Content starts

import Summits.RiemannHypothesis.RiemannHypothesis.Theorems.SuzukiWindowsDoorExplicitOpNorm

/-!
# SuzukiWindowsDoorWindowDilation — window operators through plain `ℒ²` functions, the DILATION LEMMA, and two-sided bounds for the onset operator `A_θ` (column DBR; RH-FREE)

LINE 1 — LABEL: RH-FREE, `ζ`-FREE operator theory (K-general §1) and explicit integrals for ONE explicit polynomial kernel
(§2); bears_on: LADDER-RH B-D(b) → B-P(P2) (PROOF-OF-DATA support for DATA.md §ET1f-lite; the small-window law itself is
`SuzukiWindowsDoorSmallWindowLaw`, which imports this file).  WHAT THIS IS NOT: nothing about `ζ`, no window certified or
moved, the residual `AllWindowsWitness` (stmt-19733) RH-EQUIVALENT and unclaimed; nothing here bears on the truth of RH.

Tree style (`SuzukiWindowsDoorTempleWindow`, `…ExplicitOpNorm`, `…KernelMonotone`): a window operator is ANY bounded `A`
on `L²(−t,t)` with the a.e. kernel formula `(Aφ)(x) = ∫_{(−t,t)} K(x+y)φ(y)dy`; no definition is introduced.

* §1 (K-general) `sq_integral_winOp_le` (`∫(∫Kf)² ≤ ‖A‖²∫f²` for plain `f ∈ ℒ²`), `opNorm_winOp_le_of_forall` (the
  converse bound), the change of variables `setIntegral_win_comp_mul` and `ℒ²` transport `memLp_comp_mul` under
  `x = cu`, and the **DILATION LEMMA** `opNorm_winOp_eq_dilate`: for `t > 0` the window operator on `L²(−t,t)` with
  kernel `K(x+y)` and the one on `L²(−1,1)` with kernel `t·K(t(u+v))` have the same norm.
* §2 the ONSET OPERATOR `A_θ` (kernel `(u+v)₊^k` on `L²(−1,1)`, `θ = k+1 ≥ 2`; the operator of the small-window law
  `σ₁(θ,t) ≈ c_θ‖A_θ‖t^θ`, DATA §ET1f-lite): `integral_onsetKernel_row` (`∫_{(−1,1)}(u+v)₊^k dv = (u+1)^θ/θ`),
  **`sq_opNorm_onsetOp_ge`** (`‖A_θ‖² ≥ 2^{2θ}/(θ²(2θ+1))`, test function `𝟙`) and **`sq_opNorm_onsetOp_le`**
  (`‖A_θ‖² ≤ 2^{2θ}/((2θ−1)2θ)`, Hilbert–Schmidt): e.g. `0.894 ≤ ‖A₂‖ ≤ 1.155`, `1.008 ≤ ‖A₃‖ ≤ 1.461`,
  `1.333 ≤ ‖A₄‖ ≤ 2.139` against the certified `1.1377`, `1.4530`, `2.1325` (§ET1f-lite, kit j254878; the certified
  values approach the Hilbert–Schmidt end as `θ` grows).

References: M. Reed, B. Simon, *Methods of Modern Mathematical Physics I*, Thm VI.23 (Hilbert–Schmidt); [Su20] M. Suzuki,
ASPM 84 (2020) = arXiv:1907.07302, (1.4); DATA.md §ET1f-lite.
-/

noncomputable section

-- D-0017: `Summit.<S>.<S>.…` is the designed namespace of a single-problem summit.
set_option linter.dupNamespace false

open MeasureTheory Set Filter Topology

namespace Summit.RiemannHypothesis.RiemannHypothesis.Theorems.SuzukiWindowsDoorWindowDilation

open Literature.Analysis.OperatorTheory
open Summit.RiemannHypothesis.RiemannHypothesis.Theorems.SuzukiWindowsDoorTempleGalerkin
open Summit.RiemannHypothesis.RiemannHypothesis.Theorems.SuzukiWindowsDoorExplicitOpNorm

/-! ## §1 Window operators through plain functions; the dilation `x = t·u` -/

section Plain

variable {K : ℝ → ℝ} {t : ℝ}
  {A : Lp ℝ 2 (volume.restrict (Ioo (-t) t)) →L[ℝ] Lp ℝ 2 (volume.restrict (Ioo (-t) t))}

/-- RH-FREE, K-general.  A bounded realisation bounds the plain quadratic quantity:
`∫_S (∫_S K(x+y)f(y)dy)² dx ≤ ‖A‖² ∫_S f²` for every `f ∈ ℒ²(S)`. -/
theorem sq_integral_winOp_le
    (hA : ∀ φ, (A φ : ℝ → ℝ) =ᵐ[volume.restrict (Ioo (-t) t)] fun x => ∫ y in Ioo (-t) t, K (x + y) * φ y)
    {f : ℝ → ℝ} (hf : MemLp f 2 (volume.restrict (Ioo (-t) t))) :
    ∫ x in Ioo (-t) t, (∫ y in Ioo (-t) t, K (x + y) * f y) ^ 2 ≤ ‖A‖ ^ 2 * ∫ x in Ioo (-t) t, f x ^ 2 := by
  rw [← norm_winOp_toLp_sq hA hf, ← norm_toLp_sq hf, ← mul_pow]
  exact pow_le_pow_left₀ (norm_nonneg _) (A.le_opNorm _) 2

/-- RH-FREE, K-general.  Conversely, a bound on the plain quadratic quantity bounds the operator norm:
if `∫_S (∫_S K(x+y)f)² ≤ C² ∫_S f²` for every `f ∈ ℒ²(S)` (`C ≥ 0`), then `‖A‖ ≤ C`. -/
theorem opNorm_winOp_le_of_forall
    (hA : ∀ φ, (A φ : ℝ → ℝ) =ᵐ[volume.restrict (Ioo (-t) t)] fun x => ∫ y in Ioo (-t) t, K (x + y) * φ y)
    {C : ℝ} (hC : 0 ≤ C)
    (h : ∀ f : ℝ → ℝ, MemLp f 2 (volume.restrict (Ioo (-t) t)) →
      ∫ x in Ioo (-t) t, (∫ y in Ioo (-t) t, K (x + y) * f y) ^ 2 ≤ C ^ 2 * ∫ x in Ioo (-t) t, f x ^ 2) :
    ‖A‖ ≤ C := by
  refine ContinuousLinearMap.opNorm_le_bound _ hC fun φ => ?_
  have hf : MemLp (φ : ℝ → ℝ) 2 (volume.restrict (Ioo (-t) t)) := Lp.memLp φ
  have hφ : hf.toLp (φ : ℝ → ℝ) = φ := Lp.toLp_coeFn φ hf
  have h1 : ‖A φ‖ ^ 2 ≤ (C * ‖φ‖) ^ 2 := by
    rw [← hφ, norm_winOp_toLp_sq hA hf, mul_pow, norm_toLp_sq hf]
    exact h _ hf
  exact (pow_le_pow_iff_left₀ (norm_nonneg _) (by positivity) two_ne_zero).mp h1

/-- Set integrals over a window are interval integrals: `∫_{(a,b)} F = ∫_a^b F` (`a ≤ b`). -/
theorem setIntegral_Ioo_eq_intervalIntegral {a b : ℝ} (hab : a ≤ b) (F : ℝ → ℝ) :
    ∫ x in Ioo a b, F x = ∫ x in a..b, F x := by
  rw [intervalIntegral.integral_of_le hab, integral_Ioc_eq_integral_Ioo]

/-- RH-FREE.  **Change of variables `x = c·u` on a window**: `∫_{(−s,s)} F(x) dx = c ∫_{(−s/c, s/c)} F(cu) du`
(`c > 0`; any `F`, no integrability needed). -/
theorem setIntegral_win_comp_mul {c : ℝ} (hc : 0 < c) (s : ℝ) (F : ℝ → ℝ) :
    ∫ x in Ioo (-s) s, F x = c * ∫ u in Ioo (-(s / c)) (s / c), F (c * u) := by
  rcases le_or_gt s 0 with hs | hs
  · have h1 : Ioo (-s) s = ∅ := Ioo_eq_empty (by linarith)
    have h2 : Ioo (-(s / c)) (s / c) = ∅ := Ioo_eq_empty (by
      have : s / c ≤ 0 := div_nonpos_of_nonpos_of_nonneg hs hc.le
      linarith)
    rw [h1, h2, Measure.restrict_empty, integral_zero_measure, integral_zero_measure, mul_zero]
  · have hsc : 0 < s / c := div_pos hs hc
    rw [setIntegral_Ioo_eq_intervalIntegral (by linarith) F,
      setIntegral_Ioo_eq_intervalIntegral (by linarith) (fun u => F (c * u)),
      intervalIntegral.integral_comp_mul_left F hc.ne', smul_eq_mul, ← mul_assoc, mul_inv_cancel₀ hc.ne',
      one_mul, show c * -(s / c) = -s by field_simp, show c * (s / c) = s by field_simp]

/-- RH-FREE.  **`ℒ²` under dilation**: `f ∈ ℒ²(−s,s) ⇒ (u ↦ f(cu)) ∈ ℒ²(−s/c, s/c)` (`c > 0`). -/
theorem memLp_comp_mul {c s : ℝ} (hc : 0 < c) {f : ℝ → ℝ} (hf : MemLp f 2 (volume.restrict (Ioo (-s) s))) :
    MemLp (fun u => f (c * u)) 2 (volume.restrict (Ioo (-(s / c)) (s / c))) := by
  have hpre : (fun u : ℝ => c * u) ⁻¹' Ioo (-s) s = Ioo (-(s / c)) (s / c) := by
    rw [preimage_const_mul_Ioo₀ _ _ hc, neg_div]
  have hmp : MeasurePreserving (fun u : ℝ => c * u) (volume.restrict (Ioo (-(s / c)) (s / c)))
      (ENNReal.ofReal c⁻¹ • volume.restrict (Ioo (-s) s)) := by
    refine ⟨measurable_const_mul c, ?_⟩
    rw [← hpre, ← Measure.restrict_map (measurable_const_mul c) measurableSet_Ioo,
      Real.map_volume_mul_left hc.ne', Measure.restrict_smul, abs_of_pos (inv_pos.mpr hc)]
  exact (hf.smul_measure ENNReal.ofReal_ne_top).comp_measurePreserving hmp

/-- RH-FREE, K-general.  **DILATION LEMMA**: for `t > 0`, a window operator `A` on `L²(−t,t)` with kernel
`K(x+y)` and a window operator `B` on `L²(−1,1)` with the dilated kernel `t·K(t(u+v))` have the same norm,
`‖A‖ = ‖B‖` (the substitution `x = tu`, `y = tv` is unitary up to the factor `√t` on both sides). -/
theorem opNorm_winOp_eq_dilate (ht : 0 < t)
    (hA : ∀ φ, (A φ : ℝ → ℝ) =ᵐ[volume.restrict (Ioo (-t) t)] fun x => ∫ y in Ioo (-t) t, K (x + y) * φ y)
    {B : Lp ℝ 2 (volume.restrict (Ioo (-1 : ℝ) 1)) →L[ℝ] Lp ℝ 2 (volume.restrict (Ioo (-1 : ℝ) 1))}
    (hB : ∀ φ, (B φ : ℝ → ℝ) =ᵐ[volume.restrict (Ioo (-1 : ℝ) 1)]
      fun u => ∫ v in Ioo (-1 : ℝ) 1, t * K (t * (u + v)) * φ v) :
    ‖A‖ = ‖B‖ := by
  have ht0 : t ≠ 0 := ht.ne'
  -- the inner integrals transform: `∫_{(−t,t)} K(tu + y) f(y) dy = ∫_{(−1,1)} tK(t(u+v)) f(tv) dv`
  have hinner : ∀ (f : ℝ → ℝ) (u : ℝ),
      ∫ y in Ioo (-t) t, K (t * u + y) * f y = ∫ v in Ioo (-1 : ℝ) 1, t * K (t * (u + v)) * f (t * v) := by
    intro f u
    rw [setIntegral_win_comp_mul ht t, div_self ht0, ← integral_const_mul]
    refine integral_congr_ae (Eventually.of_forall fun v => ?_)
    simp only [mul_add]; ring
  refine le_antisymm ?_ ?_
  · -- `‖A‖ ≤ ‖B‖`
    refine opNorm_winOp_le_of_forall hA (norm_nonneg B) fun f hf => ?_
    have hg : MemLp (fun u => f (t * u)) 2 (volume.restrict (Ioo (-1 : ℝ) 1)) := by
      have h := memLp_comp_mul ht hf
      rwa [div_self ht0] at h
    have h1 := sq_integral_winOp_le (K := fun w => t * K (t * w)) hB hg
    -- rewrite both sides of `h1` back to the window `(−t,t)`
    have hL : ∫ x in Ioo (-t) t, (∫ y in Ioo (-t) t, K (x + y) * f y) ^ 2 =
        t * ∫ u in Ioo (-1 : ℝ) 1, (∫ v in Ioo (-1 : ℝ) 1, t * K (t * (u + v)) * f (t * v)) ^ 2 := by
      rw [setIntegral_win_comp_mul ht t, div_self ht0]
      congr 1
      refine integral_congr_ae (Eventually.of_forall fun u => ?_)
      simp only [hinner f u]
    have hR : ∫ x in Ioo (-t) t, f x ^ 2 = t * ∫ u in Ioo (-1 : ℝ) 1, f (t * u) ^ 2 := by
      rw [setIntegral_win_comp_mul ht t, div_self ht0]
    rw [hL, hR, mul_left_comm]
    exact mul_le_mul_of_nonneg_left h1 ht.le
  · -- `‖B‖ ≤ ‖A‖`
    refine opNorm_winOp_le_of_forall (K := fun w => t * K (t * w)) hB (norm_nonneg A) fun g hg => ?_
    have hf : MemLp (fun x => g (t⁻¹ * x)) 2 (volume.restrict (Ioo (-t) t)) := by
      have h := memLp_comp_mul (inv_pos.mpr ht) hg
      rwa [div_inv_eq_mul, one_mul] at h
    have h1 := sq_integral_winOp_le hA hf
    have hgf : ∀ u : ℝ, g (t⁻¹ * (t * u)) = g u := fun u => by rw [inv_mul_cancel_left₀ ht0]
    have hL : ∫ x in Ioo (-t) t, (∫ y in Ioo (-t) t, K (x + y) * g (t⁻¹ * y)) ^ 2 =
        t * ∫ u in Ioo (-1 : ℝ) 1, (∫ v in Ioo (-1 : ℝ) 1, t * K (t * (u + v)) * g v) ^ 2 := by
      rw [setIntegral_win_comp_mul ht t, div_self ht0]
      congr 1
      refine integral_congr_ae (Eventually.of_forall fun u => ?_)
      simp only [hinner (fun x => g (t⁻¹ * x)) u, hgf]
    have hR : ∫ x in Ioo (-t) t, g (t⁻¹ * x) ^ 2 = t * ∫ u in Ioo (-1 : ℝ) 1, g u ^ 2 := by
      rw [setIntegral_win_comp_mul ht t, div_self ht0]
      simp only [hgf]
    rw [hL, hR, mul_left_comm] at h1
    exact le_of_mul_le_mul_left h1 ht

end Plain

/-! ## §2 The onset operator `A_θ`: explicit two-sided bounds `2^{2θ}/(θ²(2θ+1)) ≤ ‖A_θ‖² ≤ 2^{2θ}/((2θ−1)2θ)` -/

section Onset

variable {k : ℕ}
  {B : Lp ℝ 2 (volume.restrict (Ioo (-1 : ℝ) 1)) →L[ℝ] Lp ℝ 2 (volume.restrict (Ioo (-1 : ℝ) 1))}

/-- `∫_{(−1,1)} (u+v)₊^k dv = (u+1)^{k+1}/(k+1)` for `|u| ≤ 1` (`k ≥ 1`). -/
theorem integral_onsetKernel_row (hk : 1 ≤ k) {u : ℝ} (hu : u ∈ Icc (-1 : ℝ) 1) :
    ∫ v in Ioo (-1 : ℝ) 1, (max (u + v) 0) ^ k = (u + 1) ^ (k + 1) / ((k : ℝ) + 1) := by
  have hu1 : u + -1 ≤ 0 := by linarith [hu.2]
  have hu2 : 0 ≤ u + 1 := by linarith [hu.1]
  have hcont : Continuous fun w : ℝ => (max w 0) ^ k := (continuous_id.max continuous_const).pow k
  rw [setIntegral_Ioo_eq_intervalIntegral (by norm_num) (fun v => (max (u + v) 0) ^ k),
    intervalIntegral.integral_comp_add_left (fun w => (max w 0) ^ k) u,
    ← intervalIntegral.integral_add_adjacent_intervals (b := 0) (hcont.intervalIntegrable _ _)
      (hcont.intervalIntegrable _ _)]
  have h1 : ∫ w in (u + -1)..0, (max w 0) ^ k = 0 := by
    have h : ∫ w in (u + -1)..0, (max w 0) ^ k = ∫ _ in (u + -1)..(0 : ℝ), (0 : ℝ) := by
      refine intervalIntegral.integral_congr fun w hw => ?_
      rw [uIcc_of_le hu1] at hw
      simp only [max_eq_right hw.2, zero_pow (by omega : k ≠ 0)]
    rw [h, intervalIntegral.integral_zero]
  have h2 : ∫ w in (0 : ℝ)..(u + 1), (max w 0) ^ k = (u + 1) ^ (k + 1) / ((k : ℝ) + 1) := by
    rw [← show ∫ w in (0 : ℝ)..(u + 1), w ^ k = (u + 1) ^ (k + 1) / ((k : ℝ) + 1) by
      rw [integral_pow]; simp]
    refine intervalIntegral.integral_congr fun w hw => ?_
    rw [uIcc_of_le hu2] at hw
    simp only [max_eq_left hw.1]
  rw [h1, h2, zero_add]

/-- RH-FREE · **lower bound for the onset operator**: any bounded realisation `B` of `A_θ` (kernel `(u+v)₊^k` on
`L²(−1,1)`, `θ = k+1 ≥ 2`) has `‖B‖² ≥ 2^{2k+2}/((k+1)²(2k+3))` (test function `𝟙`:
`‖A_θ𝟙‖²/‖𝟙‖² = ½∫_{−1}^{1}((u+1)^θ/θ)² du`).  E.g. `‖A₂‖ ≥ 0.894` (certified `1.1377`, DATA §ET1f-lite). -/
theorem sq_opNorm_onsetOp_ge (hk : 1 ≤ k)
    (hB : ∀ φ, (B φ : ℝ → ℝ) =ᵐ[volume.restrict (Ioo (-1 : ℝ) 1)]
      fun u => ∫ v in Ioo (-1 : ℝ) 1, (max (u + v) 0) ^ k * φ v) :
    (2 : ℝ) ^ (2 * k + 2) / (((k : ℝ) + 1) ^ 2 * (2 * (k : ℝ) + 3)) ≤ ‖B‖ ^ 2 := by
  have hk0 : (0 : ℝ) ≤ k := Nat.cast_nonneg k
  have hone : MemLp (fun _ : ℝ => (1 : ℝ)) 2 (volume.restrict (Ioo (-1 : ℝ) 1)) := memLp_const 1
  have h := sq_integral_winOp_le (K := fun w => (max w 0) ^ k) hB hone
  -- the rows
  have hrow : ∀ u ∈ Ioo (-1 : ℝ) 1, (∫ v in Ioo (-1 : ℝ) 1, (max (u + v) 0) ^ k * (1 : ℝ)) =
      (u + 1) ^ (k + 1) / ((k : ℝ) + 1) := fun u hu => by
    simp only [mul_one]
    exact integral_onsetKernel_row hk (Ioo_subset_Icc_self hu)
  have hL : ∫ u in Ioo (-1 : ℝ) 1, (∫ v in Ioo (-1 : ℝ) 1, (max (u + v) 0) ^ k * (1 : ℝ)) ^ 2 =
      (2 : ℝ) ^ (2 * k + 3) / (((k : ℝ) + 1) ^ 2 * (2 * (k : ℝ) + 3)) := by
    rw [setIntegral_congr_fun measurableSet_Ioo fun u hu => by rw [hrow u hu],
      setIntegral_Ioo_eq_intervalIntegral (by norm_num)]
    have hf : (fun u : ℝ => ((u + 1) ^ (k + 1) / ((k : ℝ) + 1)) ^ 2) =
        fun u : ℝ => (((k : ℝ) + 1) ^ 2)⁻¹ * (u + 1) ^ (2 * k + 2) := by
      funext u; rw [div_pow, ← pow_mul, show (k + 1) * 2 = 2 * k + 2 by ring]; ring
    rw [hf, intervalIntegral.integral_const_mul,
      intervalIntegral.integral_comp_add_right (fun w => w ^ (2 * k + 2)) (1 : ℝ), integral_pow]
    norm_num
    rw [show ((2 : ℝ) * k + 2 + 1) = 2 * k + 3 by ring]
    field_simp
  have hR : ∫ u in Ioo (-1 : ℝ) 1, (fun _ : ℝ => (1 : ℝ)) u ^ 2 = 2 := by
    simp only [one_pow, setIntegral_const, Real.volume_real_Ioo_of_le (by norm_num : (-1 : ℝ) ≤ 1),
      smul_eq_mul, mul_one]
    norm_num
  rw [hL, hR] at h
  have h4 : (2 : ℝ) ^ (2 * k + 3) = 2 * 2 ^ (2 * k + 2) := by rw [pow_succ]; ring
  rw [h4, mul_div_assoc] at h
  linarith

/-- RH-FREE · **upper bound for the onset operator** (Hilbert–Schmidt): `‖B‖² ≤ ∫₀²(2−w)w^{2k}dw = 2^{2k+2}/((2k+1)(2k+2))`.
E.g. `‖A₂‖ ≤ 1.155`, `‖A₃‖ ≤ 1.461`, `‖A₄‖ ≤ 2.139` (certified `1.1377`, `1.4530`, `2.1325`, DATA §ET1f-lite). -/
theorem sq_opNorm_onsetOp_le (hk : 1 ≤ k)
    (hB : ∀ φ, (B φ : ℝ → ℝ) =ᵐ[volume.restrict (Ioo (-1 : ℝ) 1)]
      fun u => ∫ v in Ioo (-1 : ℝ) 1, (max (u + v) 0) ^ k * φ v) :
    ‖B‖ ^ 2 ≤ (2 : ℝ) ^ (2 * k + 2) / ((2 * (k : ℝ) + 1) * (2 * (k : ℝ) + 2)) := by
  have hk0 : (0 : ℝ) ≤ k := Nat.cast_nonneg k
  have hcont : Continuous fun w : ℝ => (max w 0) ^ k := (continuous_id.max continuous_const).pow k
  have h0 : ∀ u : ℝ, u < 0 → (max u 0) ^ k = 0 := fun u hu => by
    rw [max_eq_right hu.le, zero_pow (by omega)]
  have h := opNorm_winOp_le_sqrt_weightedSq (t := 1) hcont h0 one_pos hB
  have hI : ∫ u in (0 : ℝ)..(2 * 1), (2 * 1 - u) * ((max u 0) ^ k) ^ 2 =
      (2 : ℝ) ^ (2 * k + 2) / ((2 * (k : ℝ) + 1) * (2 * (k : ℝ) + 2)) := by
    have hc : ∫ u in (0 : ℝ)..(2 * 1), (2 * 1 - u) * ((max u 0) ^ k) ^ 2 =
        ∫ u in (0 : ℝ)..2, (2 * u ^ (2 * k) - u ^ (2 * k + 1)) := by
      rw [show (2 : ℝ) * 1 = 2 by norm_num]
      refine intervalIntegral.integral_congr fun u hu => ?_
      rw [uIcc_of_le (by norm_num : (0 : ℝ) ≤ 2)] at hu
      simp only [max_eq_left hu.1]
      ring
    rw [hc, intervalIntegral.integral_sub (Continuous.intervalIntegrable (by fun_prop) _ _)
        (Continuous.intervalIntegrable (by fun_prop) _ _), intervalIntegral.integral_const_mul,
      integral_pow, integral_pow]
    norm_num
    rw [show ((2 : ℝ) * k + 1 + 1) = 2 * k + 2 by ring]
    field_simp
    ring
  have hI0 : 0 ≤ (2 : ℝ) ^ (2 * k + 2) / ((2 * (k : ℝ) + 1) * (2 * (k : ℝ) + 2)) := by positivity
  rw [hI] at h
  calc ‖B‖ ^ 2 ≤ (Real.sqrt ((2 : ℝ) ^ (2 * k + 2) / ((2 * (k : ℝ) + 1) * (2 * (k : ℝ) + 2)))) ^ 2 :=
        pow_le_pow_left₀ (norm_nonneg _) h 2
    _ = (2 : ℝ) ^ (2 * k + 2) / ((2 * (k : ℝ) + 1) * (2 * (k : ℝ) + 2)) := Real.sq_sqrt hI0

end Onset

end Summit.RiemannHypothesis.RiemannHypothesis.Theorems.SuzukiWindowsDoorWindowDilation

end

Content ends

§ Task: Give back, unchanged, the line that holds "rw [show ((2 : ℝ) * k + 1" along with all lines after it through the last line above.

§ Response:
    rw [show ((2 : ℝ) * k + 1 + 1) = 2 * k + 2 by ring]
    field_simp
    ring
  have hI0 : 0 ≤ (2 : ℝ) ^ (2 * k + 2) / ((2 * (k : ℝ) + 1) * (2 * (k : ℝ) + 2)) := by positivity
  rw [hI] at h
  calc ‖B‖ ^ 2 ≤ (Real.sqrt ((2 : ℝ) ^ (2 * k + 2) / ((2 * (k : ℝ) + 1) * (2 * (k : ℝ) + 2)))) ^ 2 :=
        pow_le_pow_left₀ (norm_nonneg _) h 2
    _ = (2 : ℝ) ^ (2 * k + 2) / ((2 * (k : ℝ) + 1) * (2 * (k : ℝ) + 2)) := Real.sq_sqrt hI0

end Onset

end Summit.RiemannHypothesis.RiemannHypothesis.Theorems.SuzukiWindowsDoorWindowDilation

end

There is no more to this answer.